Monday, December 14, 2009

pitty me

do you ever think there comes a time when one might be too single? i've officially hit that roadblock. i've been single for a long time. and by long time, i mean the last time i was in a "relationship," kelly clarkson was kicking ass in american idol. i constantly find myself doing everything in my underwear, because why should i bother getting dressed when no one else is around? i read trashy romance novels and eat ice cream from the carton. i have no one to answer to. i can do whatever my pretty little heart desires. i'm a free woman. i should be happy, right?

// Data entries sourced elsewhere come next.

import Literature.MathematicalPhysics.QuantumFieldTheory.Balaban1983to89.B11Eq174ChartLipschitzAtFlatLatticeFreeClosed
import Summits.QuantumFields.BalabanUV.T4Continuum.Support.NE9CurChartTowerPiLatticeUniformFlatWitness

/-!
# NE9CurChartTowerPiLipschitzAtFlatLatticeUniform — THE CHART OF THE CURVE SPECIES `cur U` FOR PRINT's `k`-TH-STEP OPERATOR (3.122) IS LIPSCHITZ IN THE
# BACKGROUND AT THE FLAT POINT WITH ONE CONSTANT FOR EVERY HEIGHT `k = n+1`, EVERY SPACING ON THE DIAGONAL, EVERY PERIOD `m`: for every background `U` of
# the cell's MODEL block (print's windows `‖U(b) − 1‖ ≤ αη`, `‖U(∂p) − 1‖ ≤ αη²`, …, current window `‖J‖ ≤ j₀`), every pair of admissible (L3) slots with a
# background modulus `δ_W` and a displayed `C_k`-modulus `δ_C` on one ball, and every block field `B ∈ ball 0 R_b`:
# `‖ι(chart_U B) − chart_1 B‖_(115),∇_1 ≤ K·((j₀ + α) + δ_W + δ_C)` with `α₁ j₁ ε₄ ε_C R_b r K` chosen BEFORE `∀ n η m U` — the LATTICE-UNIFORM twin of (Z)
# `Support/NE9CurChartLipschitzAtFlat` (fixed lattice, finite-lattice `K`), i.e. ROUTE (J′) of the NE9 crux team at the Support face; cell `pub-balaban`, T4-DAG §2 node
# U3 ∕ §6 NE9, WALL-NE9-P1 §3 (ii); NE9 crux-team (2) LEAF PROVER 01 (`b2b-balaban-t4-ne9-formalise-leaf-01`, gen 104); Summits-side NEW leaf under this seat's
# INTERFACE REQUEST NE9 [NE9LEAF01-G104-IFR] (HOME/INBOX.md; ruling e34b3e0c (0) «no new leaves unless a CRUX prover requests a specific NAMED interface»);
# nothing printed asserted

HONEST FRAMING (T4-DAG PAGE 1).  Rung (B)+1 of the FINITE-VOLUME T⁴ programme — NOT infinite volume, NOT a mass gap, NOT the Clay problem.  NE9 is a
cell NEW ESTIMATE, NOT PRINTED in [Balaban1987RG1] ∕ [Balaban1988RG2Cluster], and NOT PROVED here («NE9 ⇐ the named binders»; spine PROVED 0∕9).  HONEST
DEPENDENCY (cell line, verbatim): continuum YM on T⁴ ⇐ BetaPertH ∧ nine spine estimates (0/9 proved); BetaPertH ⇐ (D1) ∧ (D4) ∧ CAP+tail; G-an2-4
gates asym, D1 and NE2/3/4.  The `cur U` OBJECT is ONE item of the MODEL O-NE9-1 (species (a) data); `act` ∕ `ker` and NEEDS-COORDINATOR #5 untouched.

WHAT THIS FILE PROVES (ONE theorem + two flat-spelling identities; 0 def, 0 sorry, axioms standard).  **`cur_chart_tower_pi_lipschitz_at_flat_lattice_uniform`** —
for fixed `L`, the fibre ∕ trace letters, print's `a, a′ > 0`, the level-profile room `(ϱ, AQ, ρ_w)`, `C_k`'s numerics (`G ≤ U1` averaging-closed, `α₀`, `ρ`), the (L3)
constants `(C₄, a₃)`, two numbers `ω, Ω ≥ 0` bounding the (115) weight profile, and the realification basis `b` of `𝔸`: `∃ α₁ j₁ ε₄ ε_C R_b r K` (all `> 0`) BEFORE
`∀`, such that for EVERY height `n`, spacing `η` on the diagonal, period `m`, background `U` with the MODEL block's data VERBATIM (the binder block of this lineage's
`B11Eq174ChartLipschitzAtFlatLatticeFreeClosed.exists_chartHB_lipschitz_at_flat_latticeFree`: per-level profile, windows, unitarity, ANY positivity ∕ onto witnesses
`hpos′ hpos hposπ hQ` at `U` and `hpos′₁ hpos₁ hQ1` at the vacuum), `Ũ ∈ G`, level maps with `n+1 ≤ lev₀` and weight profile `w̄₀, w̄₁ ≤ ω`, `w̲₁⁻¹, w̲₃⁻¹, w̲_B⁻¹ ≤ Ω`,
every pair of (L3) slots `W₁` (over `∇_U`), `W₂` (over `∇_1`) with `QuadAnalytic · C₄ a₃`, every DISPLAYED moduli `δ_W, δ_C ≥ 0` with
`‖W₁P − W₂(ιP)‖ ≤ δ_W` and `‖C_k(U)P − C_k(1)(ιP)‖ ≤ δ_C` on `‖P‖ < r`, and every `B` with `‖B‖ < R_b`:
`‖ι(chartHB 𝔊̃_k(U) 0 W₁ 0 (A′ ↦ A′ + solA H̃_{1,k}(U) 0 C_k(U) 0 ε_C A′) ε₄ H̃_{1,k}(U) B) − chartHB 𝔊_k(1) 0 W₂ 0 (…) ε₄ H_{1,k}(1) B‖ ≤ K·((j₀ + α) + δ_W + δ_C)`.
PROOF = (Z)'s outer assembly at the tower with LATTICE-FREE suppliers: `exists_chartHB_lipschitz_at_flat_latticeFree` (the chart-level composition with the letter
defects `δ̃_A`, `δ̃_G`, `K_ι` PRODUCED free of the lattice — ROUTE (J′): this lineage's gens 99–104, the located letter `Hω` discharged in gen 104); the two operator norms
`exists_norm_chartLetters_le` at `U` and at the vacuum (the vacuum is in the class with `α = 0`, `j₀ = 0`: `NE9CurChartTowerPiLatticeUniformFlatWitness.flat_mem_class`; print's
letters at the vacuum ARE the chain's: `B9Eq3119DeltaPiTowerFlat.letters_laplaceAkPi_one`, §1); the scalar letters WITH ROOM `B11Eq118RegimeScalars.exists_twoRegimes_radii_of_bounds_room_cap`
at `(B₀, b, b₁) := ω·M_φBM_φ′·Ω`, `(C₂, c₄) := (C2T d α₀, ρ)`; `C_k`'s `QuadAnalytic` at `U` and at `1` (`B11Eq44CLetterTower.quadAnalytic_Cck`, (52) from the plaquette
window); the radius bookkeeping `ρ := 2(ε₄ + a)`, `s := ε₄ + a` under `K_ι = 1 + w̄₁·2α·w̲₁⁻¹ ≤ 2` (`α ≤ 1∕(2ωΩ + 1)`).
DISGUISE TEST: composition by name of landed theorems; no inequality of the series proved HERE; constants crude and symbolic (NOT print's `B₀`); `j₀` and `α`
displayed separately; the per-level profile, the positivity ∕ surjectivity witnesses, the weight-profile bounds, the (L3) slots WITH their modulus `δ_W` and the
`C_k`-modulus `δ_C` stay DISPLAYED (their lattice-free discharge = the successor's bricks: `C_k` two-background at the tower, the (3.122) current letter, the V₀-group);
NOT the gauge step of p. 416, NOT claimed that Bałaban's 𝐇_k ∕ U_j(□₀, exp iB) meet these letters (O-NE9-1; #5 UNRULED); not NE9.  What IS new relative to (Z): NO
constant depends on the height, the spacing or the period.
References (TYPES ∕ loci only): [Balaban1985Variational] (44)–(47) p. 285, (103) p. 293, Prop. 6 (117)–(121) p. 295, (172)–(175) p. 305, Prop. 9 p. 309;
[Balaban1985BackgroundPropagators] (3.35)–(3.37) p. 396, Thm 3.1 (3.42)∕(3.47) pp. 397–398, Thm 3.4 p. 400, (3.122)–(3.126) p. 420, (3.152)–(3.153) p. 426, Thm 3.13 p. 426;
[Balaban1985Averaging] Prop. 2 (52)–(54) p. 26.
-/

noncomputable section

open Metric Set

namespace Summit.QuantumFields.BalabanUV.T4Continuum.NE9CurChartTowerPiLipschitzAtFlatLatticeUniform

open scoped InnerProductSpace ComplexConjugate BigOperators
open Literature.MathematicalPhysics.QuantumFieldTheory.Balaban1983to89
open B11Eq103H1Complex B11Eq115Space B11Eq174Chart
open B11Eq111FrakG (nabla115 jetLinearEquiv)
open B13Contraction113 (QuadAnalytic)
open B9SectCLatticeCarrier (Bond bpos btgt shift unshift)
open B4Sect5Torus (TSite)
open B7Prop1Explicit (U1 Wcx boxVec)
open B7Prop2Explicit (pdev AvgClosed C0 c2')
open B7Prop3Flat (c3)
open B9Eq315QTorus (perCfg cornerSite)
open B9Eq315QTower (towerP UlevOf)
open B9Eq315QTowerFlat (perCfg_UlevOf_one_mem_U1 norm_Wcx_UlevOf_one_sub_one_le UlevOf_one)
open B9Eq326OperatorTower (QkW laplaceAk RofUk)
open B9Eq310HessianOperator (adTransportW hessOp)
open B9Eq310DeltaPrime (plaqHolU plaqHolU_one)
open B9Eq324DeltaPrimeATower (laplacePrimeAk)
open B9Eq3119DeltaPiTower (laplaceAkPi)
open B9Eq3119DeltaPiTowerFlat (laplaceAkPi_one_pos_iff letters_laplaceAkPi_one)
open B11Eq118RegimeScalars (exists_twoRegimes_radii_of_bounds_room_cap)
open B11Eq44COperatorTower (C2T C2T_nonneg)
open B11Eq44CLetterTower (Cck quadAnalytic_Cck)
open B7Eq43AveragedSmallnessLevelFree (pdev_perCfg_le_of_plaq)
open B11Eq117ChartLettersOnModel (exists_norm_chartLetters_le)
open B11Eq174ChartLipschitzAtFlatLatticeFreeClosed (exists_chartHB_lipschitz_at_flat_latticeFree)
open Summit.QuantumFields.BalabanUV.T4Continuum.NE9CurChartTowerPiLatticeUniformFlatWitness (flat_mem_class)

variable {d : ℕ} (hd : 1 ≤ d) (L : ℕ) [NeZero L] (hL : 1 ≤ L) (hL2 : 2 ≤ L) (hL3 : 3 ≤ L) [Fact (0 < (L : ℝ))]
  {𝔸 : Type*} [NormedRing 𝔸] [NormedAlgebra ℂ 𝔸] [CompleteSpace 𝔸] [NormOneClass 𝔸] [StarRing 𝔸] [NormedStarGroup 𝔸] [StarModule ℂ 𝔸] [FiniteDimensional ℂ 𝔸]
  {W : Type*} [NormedAddCommGroup W] [InnerProductSpace ℂ W] [FiniteDimensional ℂ W] (φ : W ≃ₗ[ℂ] 𝔸)
  {Mφ Mφ' : ℝ} (hMφ : 0 ≤ Mφ) (hMφ' : 0 ≤ Mφ') (hφ : ∀ w, ‖φ w‖ ≤ Mφ * ‖w‖) (hφ' : ∀ X, ‖φ.symm X‖ ≤ Mφ' * ‖X‖) (hstar : ∀ X : 𝔸, ‖star X‖ ≤ ‖X‖)
  {a : ℝ} (ha : 0 < a) {a' : ℝ} (ha' : 0 < a') {ϱ : ℝ} (hϱ0 : 0 ≤ ϱ) (hϱ1 : ϱ < 1)
  (τ : 𝔸 →ₗ[ℂ] ℂ) {Cτ : ℝ} (hτ : ∀ X, ‖τ X‖ ≤ Cτ * ‖X‖) (hCτ : 0 ≤ Cτ) {Mτ : ℝ} (hτm : ∀ X Y : 𝔸, ‖τ (X * Y)‖ ≤ Mτ * ‖X‖ * ‖Y‖) (hMτ : 0 ≤ Mτ)
  {ρw : ℝ} (hρw : 0 ≤ ρw)
  (hτ₁ : ∀ X : 𝔸, τ (star X) = conj (τ X)) (hτ₂ : ∀ X Y : 𝔸, τ (X * Y) = τ (Y * X)) (hφτ : ∀ X Y : 𝔸, ⟪φ.symm X, φ.symm Y⟫_ℂ = τ (star X * Y))
  (AQ : ℝ)
  {ι : Type} [Fintype ι] [DecidableEq ι] (b : Module.Basis ι ℝ 𝔸) {M₂ : ℝ} (hM₂ : 0 ≤ M₂) (hrepr : ∀ (v : 𝔸) (i : ι), |b.repr v i| ≤ M₂ * ‖v‖)
  {G : Subgroup 𝔸ˣ} (hG : AvgClosed d L G) {α₀ : ℝ} (hα₀ : 0 < α₀) (hα3 : C0 d * α₀ ≤ 1 / 3) (hα4 : 4 * α₀ ≤ c2' d L)
  {ρ : ℝ} (hρ0 : 0 < ρ) (hρ : Real.exp (4 * (800 * ((d : ℝ) + 1) ^ 2 * ((d : ℝ) + 4)) * α₀) * (1 + 8 * (131072 * ((d : ℝ) + 1) ^ 2) * ρ) ≤ 2)
  (hρc : 2 * ρ ≤ c3 d L) {C₄ a₃ : ℝ} (hC₄ : 0 ≤ C₄) (ha₃ : 0 < a₃) {ω Ω : ℝ} (hω : 0 ≤ ω) (hΩ : 0 ≤ Ω)

/-! ## §1 Print's letters at the vacuum ARE the chain's, in the chart's type (for any positivity ∕ onto witnesses) -/

section FlatSpelling

variable (m : Fin d → ℕ) [∀ i, NeZero (m i)] (n : ℕ) (η : ℝ) [Fact (0 < η)] {c₀ c₁ : ℝ} [Fact (0 < c₀)] [Fact (0 < c₁)]
  (hpos'₁ : ∀ x : SiteL2K ℂ d (towerP L m (n + 1)) c₀ W, x ≠ 0 →
    0 < RCLike.re ⟪x, laplacePrimeAk L m n φ η (fun _ : Bond d (towerP L m (n + 1)) => (1 : 𝔸ˣ)) a' (c₁ := c₁) x⟫_ℂ)
  (hpos₁ : ∀ x : BondL2K ℂ d (towerP L m (n + 1)) c₀ W, x ≠ 0 →
    0 < RCLike.re ⟪x, laplaceAk L m n φ η (fun _ : Bond d (towerP L m (n + 1)) => (1 : 𝔸ˣ)) hL (fun _ => 0) (fun _ => by norm_num)
      (perCfg_UlevOf_one_mem_U1 L m (n + 1)) (norm_Wcx_UlevOf_one_sub_one_le L m (n + 1) (fun _ => 0) (fun _ => le_rfl)) τ
      (c₀ := c₀) (c₁ := c₁) a x⟫_ℂ)
  (hposπ₁ : ∀ x : BondL2K ℂ d (towerP L m (n + 1)) c₀ W, x ≠ 0 →
    0 < RCLike.re ⟪x, laplaceAkPi L m n φ τ η (fun _ : Bond d (towerP L m (n + 1)) => (1 : 𝔸ˣ)) a' hpos'₁ hL (fun _ => 0) (fun _ => by norm_num)
      (perCfg_UlevOf_one_mem_U1 L m (n + 1)) (norm_Wcx_UlevOf_one_sub_one_le L m (n + 1) (fun _ => 0) (fun _ => le_rfl)) (c₁ := c₁) a x⟫_ℂ)
  (hQ1 : Function.Surjective (QkW L m n φ (fun _ : Bond d (towerP L m (n + 1)) => (1 : 𝔸ˣ)) hL (fun _ => 0) (fun _ => by norm_num)
    (perCfg_UlevOf_one_mem_U1 L m (n + 1)) (norm_Wcx_UlevOf_one_sub_one_le L m (n + 1) (fun _ => 0) (fun _ => le_rfl)) (c₀ := c₀) (c₁ := c₁)))
  (lev₀ : Bond d (towerP L m (n + 1)) → ℕ) (levB : Bond d m → ℕ) (lev₁ : Bond d (towerP L m (n + 1)) × Fin d → ℕ)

there is definitely a part of me is ready for and in dire need of a relationship. i want to be able to share myself and give myself completely to another person. i want to be able to snuggle on the couch. lay on a boy's lap while he plays with my hair and plants kisses on my shoulders. engage in acts that would make the devil (and certainly my parents) blush. sometimes i just like the idea of someone being there for me whenever i need it. someone being there to protect me when i need it. someone to show me how much they love me and treat me like the princess i am. i watch movies where the girl acts like the damsel in distress and falls in love with the man who helps her out of her rut. i watch movies where couples curl up together and watch movies after coming in from ice skating in the fucking snow. i watch movies where couples lay there panting roughly after having mind blowing sex because their passion for each other is so intense.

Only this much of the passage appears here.